··· Entries provided

/-- Square root (`q = 2`), directed roundings: hardness to round `≤ n + 1` on `[1,2)` and `[2,4)`.
[cite: BrisebarreMuller2007, §5.1.1] -/
theorem sqrt_hardnessToRoundDirLE (hn : 1 ≤ n) (hj : j < 2) :
    HardnessToRoundDirLE Real.sqrt n j 0 ((n + 1 : ℕ) : ℤ) := by
  have h := rpow_inv_hardnessToRoundDirLE (q := 2) (by norm_num) hn hj (c := 1) (by norm_num)
  have e : (fun x : ℝ => x ^ (((2 : ℕ) : ℝ)⁻¹)) = Real.sqrt := by
    funext x; rw [Real.sqrt_eq_rpow]; norm_num
  rw [e, show (2 - 1) * n + 1 = n + 1 by omega] at h
  exact h

/-- Square root, rounding to nearest: hardness to round `≤ n + 3`. [cite: BrisebarreMuller2007, §5.1.2] -/
theorem sqrt_hardnessToRoundRNLE (hn : 1 ≤ n) (hj : j < 2) :
    HardnessToRoundRNLE Real.sqrt n j 0 ((n + 3 : ℕ) : ℤ) := by
  have h := rpow_inv_hardnessToRoundRNLE (q := 2) (by norm_num) hn hj (c := 1) (by norm_num)
  have e : (fun x : ℝ => x ^ (((2 : ℕ) : ℝ)⁻¹)) = Real.sqrt := by
    funext x; rw [Real.sqrt_eq_rpow]; norm_num
  rw [e, show (2 - 1) * n + 2 + 1 = n + 3 by omega] at h
  exact h

/-- Cube root (`q = 3`), directed roundings: hardness to round `≤ 2n + 2` on each of `[1,2)`, `[2,4)`,
`[4,8)`. [cite: BrisebarreMuller2007, §5.1.1] -/
theorem cbrt_hardnessToRoundDirLE (hn : 1 ≤ n) (hj : j < 3) :
    HardnessToRoundDirLE (fun x : ℝ => x ^ ((3 : ℝ)⁻¹)) n j 0 ((2 * n + 2 : ℕ) : ℤ) := by
  have h := rpow_inv_hardnessToRoundDirLE (q := 3) (by norm_num) hn hj (c := 2) (by norm_num)
  have e3 : (3 - 1) * n + 2 = 2 * n + 2 := by omega
  simpa [e3] using h

/-- Cube root, rounding to nearest: hardness to round `≤ 2n + 5`. [cite: BrisebarreMuller2007, §5.1.2] -/
theorem cbrt_hardnessToRoundRNLE (hn : 1 ≤ n) (hj : j < 3) :
    HardnessToRoundRNLE (fun x : ℝ => x ^ ((3 : ℝ)⁻¹)) n j 0 ((2 * n + 5 : ℕ) : ℤ) := by
  have h := rpow_inv_hardnessToRoundRNLE (q := 3) (by norm_num) hn hj (c := 2) (by norm_num)
  have e3 : (3 - 1) * n + 3 + 2 = 2 * n + 5 := by omega
  simpa [e3] using h

/-- binary64 cube root, directed roundings: on every input binade (`j = e mod 3`), a non-exact `cbrt(x)` is
never within `2^(-108)` (in units of the last place) of a floating-point number — `cbrt` has no 108-bad
case. [cite: BrisebarreMuller2007, §5.1.1] -/
theorem cbrt_binary64_dir (hj : j < 3) : HardnessToRoundDirLE (fun x : ℝ => x ^ ((3 : ℝ)⁻¹)) 53 j 0 108 :=
  cbrt_hardnessToRoundDirLE (n := 53) (by norm_num) hj

/-- binary64 cube root, rounding to nearest: no 111-bad case (and no midpoint at all).
[cite: BrisebarreMuller2007, §5.1.2] -/
theorem cbrt_binary64_rn (hj : j < 3) : HardnessToRoundRNLE (fun x : ℝ => x ^ ((3 : ℝ)⁻¹)) 53 j 0 111 :=
  cbrt_hardnessToRoundRNLE (n := 53) (by norm_num) hj

end Root

/-! ### §4 with `a = 1`: the reciprocal on `[1, 2)`, output binade `(1/2, 1]` (`e₂ = −1`) -/

section Reciprocal

variable {n : ℕ}

/-- The scaled reciprocal: `2^n · (1/x) = 2^(2n−1)/X` for `x = X·2^(1−n)`. [cite: BrisebarreMuller2007, §4] -/
private theorem inv_setup (hn : 1 ≤ n) {X : ℤ} (hX : X ∈ sigRange n) :
    0 < (X : ℝ) ∧ (X : ℝ) < 2 ^ n ∧
      scaled (fun x : ℝ => x⁻¹) n 0 (-1) X = (2 : ℝ) ^ (2 * n - 1) / X := by
  simp only [sigRange, Set.mem_Icc] at hX
  obtain ⟨hXl, hXu⟩ := hX
  obtain ⟨m, rfl⟩ : ∃ m, n = m + 1 := ⟨n - 1, by omega⟩
  have hXl' : (2 : ℝ) ^ m ≤ X := by
    have : ((2 ^ (m + 1 - 1) : ℤ) : ℝ) ≤ X := by exact_mod_cast hXl
    simpa using this
  have hXu' : (X : ℝ) < 2 ^ (m + 1) := by
    have : (X : ℝ) ≤ ((2 ^ (m + 1) - 1 : ℤ) : ℝ) := by exact_mod_cast hXu
    push_cast at this; linarith
  have hXpos : (0 : ℝ) < X := lt_of_lt_of_le (by positivity) hXl'
  refine ⟨hXpos, hXu', ?_⟩
  rw [scaled_def]
  have e1 : ((m + 1 : ℕ) : ℤ) - 1 - (-1) = ((m + 1 : ℕ) : ℤ) := by ring
  have e2 : (0 : ℤ) - ((m + 1 : ℕ) : ℤ) + 1 = -(m : ℤ) := by push_cast; ring
  have e3 : 2 * (m + 1) - 1 = (m + 1) + m := by omega
  rw [e1, e2, zpow_natCast, zpow_neg, zpow_natCast, e3, pow_add]
  field_simp
  ring

/-- **[BrisebarreMuller2007, §4.1] with `a = 1`, radix 2, directed roundings** ("μ(n) ≤ 2n"): for a
precision-`n` `x ∈ [1,2)` with `1/x` not a floating-point number and ANY integer `Y`,
`|2^n·(1/x) − Y| = |2^(2n−1) − X·Y|/X ≥ 1/X > 2^(−n)`. [cite: BrisebarreMuller2007, §4.1] -/
theorem inv_hardness_dir (hn : 1 ≤ n) {X : ℤ} (hX : X ∈ sigRange n) (Y : ℤ)
    (hne : scaled (fun x : ℝ => x⁻¹) n 0 (-1) X ≠ Y) :
    (2 : ℝ) ^ (-(n : ℤ)) < |scaled (fun x : ℝ => x⁻¹) n 0 (-1) X - Y| := by
  obtain ⟨hXpos, hXu, hsc⟩ := inv_setup hn hX
  rw [hsc] at hne ⊢
  set M : ℤ := 2 ^ (2 * n - 1) - X * Y with hM
  have hid : (2 : ℝ) ^ (2 * n - 1) / X - Y = (M : ℝ) / X := by
    rw [hM]; push_cast; field_simp
  have hMne : M ≠ 0 := by
    intro h0; apply hne; rw [← sub_eq_zero, hid, h0]; simp
  rw [hid, abs_div, abs_of_pos hXpos, zpow_neg, zpow_natCast]
  have h1 : (1 : ℝ) ≤ |(M : ℝ)| := by rw [← Int.cast_abs]; exact_mod_cast Int.one_le_abs hMne
  calc ((2 : ℝ) ^ n)⁻¹ < (X : ℝ)⁻¹ := by
        rw [inv_lt_inv₀ (by positivity) hXpos]; exact hXu
    _ = 1 / X := (one_div _).symm
    _ ≤ |(M : ℝ)| / X := div_le_div_of_nonneg_right h1 hXpos.le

······

## Your goal
Give all of the entries again, word for word.

## Answer box
/-- Square root (`q = 2`), directed roundings: hardness to round `≤ n + 1` on `[1,2)` and `[2,4)`.
[cite: BrisebarreMuller2007, §5.1.1] -/
theorem sqrt_hardnessToRoundDirLE (hn : 1 ≤ n) (hj : j < 2) :
    HardnessToRoundDirLE Real.sqrt n j 0 ((n + 1 : ℕ) : ℤ) := by
  have h := rpow_inv_hardnessToRoundDirLE (q := 2) (by norm_num) hn hj (c := 1) (by norm_num)
  have e : (fun x : ℝ => x ^ (((2 : ℕ) : ℝ)⁻¹)) = Real.sqrt := by
    funext x; rw [Real.sqrt_eq_rpow]; norm_num
  rw [e, show (2 - 1) * n + 1 = n + 1 by omega] at h
  exact h

/-- Square root, rounding to nearest: hardness to round `≤ n + 3`. [cite: BrisebarreMuller2007, §5.1.2] -/
theorem sqrt_hardnessToRoundRNLE (hn : 1 ≤ n) (hj : j < 2) :
    HardnessToRoundRNLE Real.sqrt n j 0 ((n + 3 : ℕ) : ℤ) := by
  have h := rpow_inv_hardnessToRoundRNLE (q := 2) (by norm_num) hn hj (c := 1) (by norm_num)
  have e : (fun x : ℝ => x ^ (((2 : ℕ) : ℝ)⁻¹)) = Real.sqrt := by
    funext x; rw [Real.sqrt_eq_rpow]; norm_num
  rw [e, show (2 - 1) * n + 2 + 1 = n + 3 by omega] at h
  exact h

/-- Cube root (`q = 3`), directed roundings: hardness to round `≤ 2n + 2` on each of `[1,2)`, `[2,4)`,
`[4,8)`. [cite: BrisebarreMuller2007, §5.1.1] -/
theorem cbrt_hardnessToRoundDirLE (hn : 1 ≤ n) (hj : j < 3) :
    HardnessToRoundDirLE (fun x : ℝ => x ^ ((3 : ℝ)⁻¹)) n j 0 ((2 * n + 2 : ℕ) : ℤ) := by
  have h := rpow_inv_hardnessToRoundDirLE (q := 3) (by norm_num) hn hj (c := 2) (by norm_num)
  have e3 : (3 - 1) * n + 2 = 2 * n + 2 := by omega
  simpa [e3] using h

/-- Cube root, rounding to nearest: hardness to round `≤ 2n + 5`. [cite: BrisebarreMuller2007, §5.1.2] -/
theorem cbrt_hardnessToRoundRNLE (hn : 1 ≤ n) (hj : j < 3) :
    HardnessToRoundRNLE (fun x : ℝ => x ^ ((3 : ℝ)⁻¹)) n j 0 ((2 * n + 5 : ℕ) : ℤ) := by
  have h := rpow_inv_hardnessToRoundRNLE (q := 3) (by norm_num) hn hj (c := 2) (by norm_num)
  have e3 : (3 - 1) * n + 3 + 2 = 2 * n + 5 := by omega
  simpa [e3] using h

/-- binary64 cube root, directed roundings: on every input binade (`j = e mod 3`), a non-exact `cbrt(x)` is
never within `2^(-108)` (in units of the last place) of a floating-point number — `cbrt` has no 108-bad
case. [cite: BrisebarreMuller2007, §5.1.1] -/
theorem cbrt_binary64_dir (hj : j < 3) : HardnessToRoundDirLE (fun x : ℝ => x ^ ((3 : ℝ)⁻¹)) 53 j 0 108 :=
  cbrt_hardnessToRoundDirLE (n := 53) (by norm_num) hj

/-- binary64 cube root, rounding to nearest: no 111-bad case (and no midpoint at all).
[cite: BrisebarreMuller2007, §5.1.2] -/
theorem cbrt_binary64_rn (hj : j < 3) : HardnessToRoundRNLE (fun x : ℝ => x ^ ((3 : ℝ)⁻¹)) 53 j 0 111 :=
  cbrt_hardnessToRoundRNLE (n := 53) (by norm_num) hj

end Root

/-! ### §4 with `a = 1`: the reciprocal on `[1, 2)`, output binade `(1/2, 1]` (`e₂ = −1`) -/

section Reciprocal

variable {n : ℕ}

/-- The scaled reciprocal: `2^n · (1/x) = 2^(2n−1)/X` for `x = X·2^(1−n)`. [cite: BrisebarreMuller2007, §4] -/
private theorem inv_setup (hn : 1 ≤ n) {X : ℤ} (hX : X ∈ sigRange n) :
    0 < (X : ℝ) ∧ (X : ℝ) < 2 ^ n ∧
      scaled (fun x : ℝ => x⁻¹) n 0 (-1) X = (2 : ℝ) ^ (2 * n - 1) / X := by
  simp only [sigRange, Set.mem_Icc] at hX
  obtain ⟨hXl, hXu⟩ := hX
  obtain ⟨m, rfl⟩ : ∃ m, n = m + 1 := ⟨n - 1, by omega⟩
  have hXl' : (2 : ℝ) ^ m ≤ X := by
    have : ((2 ^ (m + 1 - 1) : ℤ) : ℝ) ≤ X := by exact_mod_cast hXl
    simpa using this
  have hXu' : (X : ℝ) < 2 ^ (m + 1) := by
    have : (X : ℝ) ≤ ((2 ^ (m + 1) - 1 : ℤ) : ℝ) := by exact_mod_cast hXu
    push_cast at this; linarith
  have hXpos : (0 : ℝ) < X := lt_of_lt_of_le (by positivity) hXl'
  refine ⟨hXpos, hXu', ?_⟩
  rw [scaled_def]
  have e1 : ((m + 1 : ℕ) : ℤ) - 1 - (-1) = ((m + 1 : ℕ) : ℤ) := by ring
  have e2 : (0 : ℤ) - ((m + 1 : ℕ) : ℤ) + 1 = -(m : ℤ) := by push_cast; ring
  have e3 : 2 * (m + 1) - 1 = (m + 1) + m := by omega
  rw [e1, e2, zpow_natCast, zpow_neg, zpow_natCast, e3, pow_add]
  field_simp
  ring

/-- **[BrisebarreMuller2007, §4.1] with `a = 1`, radix 2, directed roundings** ("μ(n) ≤ 2n"): for a
precision-`n` `x ∈ [1,2)` with `1/x` not a floating-point number and ANY integer `Y`,
`|2^n·(1/x) − Y| = |2^(2n−1) − X·Y|/X ≥ 1/X > 2^(−n)`. [cite: BrisebarreMuller2007, §4.1] -/
theorem inv_hardness_dir (hn : 1 ≤ n) {X : ℤ} (hX : X ∈ sigRange n) (Y : ℤ)
    (hne : scaled (fun x : ℝ => x⁻¹) n 0 (-1) X ≠ Y) :
    (2 : ℝ) ^ (-(n : ℤ)) < |scaled (fun x : ℝ => x⁻¹) n 0 (-1) X - Y| := by
  obtain ⟨hXpos, hXu, hsc⟩ := inv_setup hn hX
  rw [hsc] at hne ⊢
  set M : ℤ := 2 ^ (2 * n - 1) - X * Y with hM
  have hid : (2 : ℝ) ^ (2 * n - 1) / X - Y = (M : ℝ) / X := by
    rw [hM]; push_cast; field_simp
  have hMne : M ≠ 0 := by
    intro h0; apply hne; rw [← sub_eq_zero, hid, h0]; simp
  rw [hid, abs_div, abs_of_pos hXpos, zpow_neg, zpow_natCast]
  have h1 : (1 : ℝ) ≤ |(M : ℝ)| := by rw [← Int.cast_abs]; exact_mod_cast Int.one_le_abs hMne
  calc ((2 : ℝ) ^ n)⁻¹ < (X : ℝ)⁻¹ := by
        rw [inv_lt_inv₀ (by positivity) hXpos]; exact hXu
    _ = 1 / X := (one_div _).symm
    _ ≤ |(M : ℝ)| / X := div_le_div_of_nonneg_right h1 hXpos.le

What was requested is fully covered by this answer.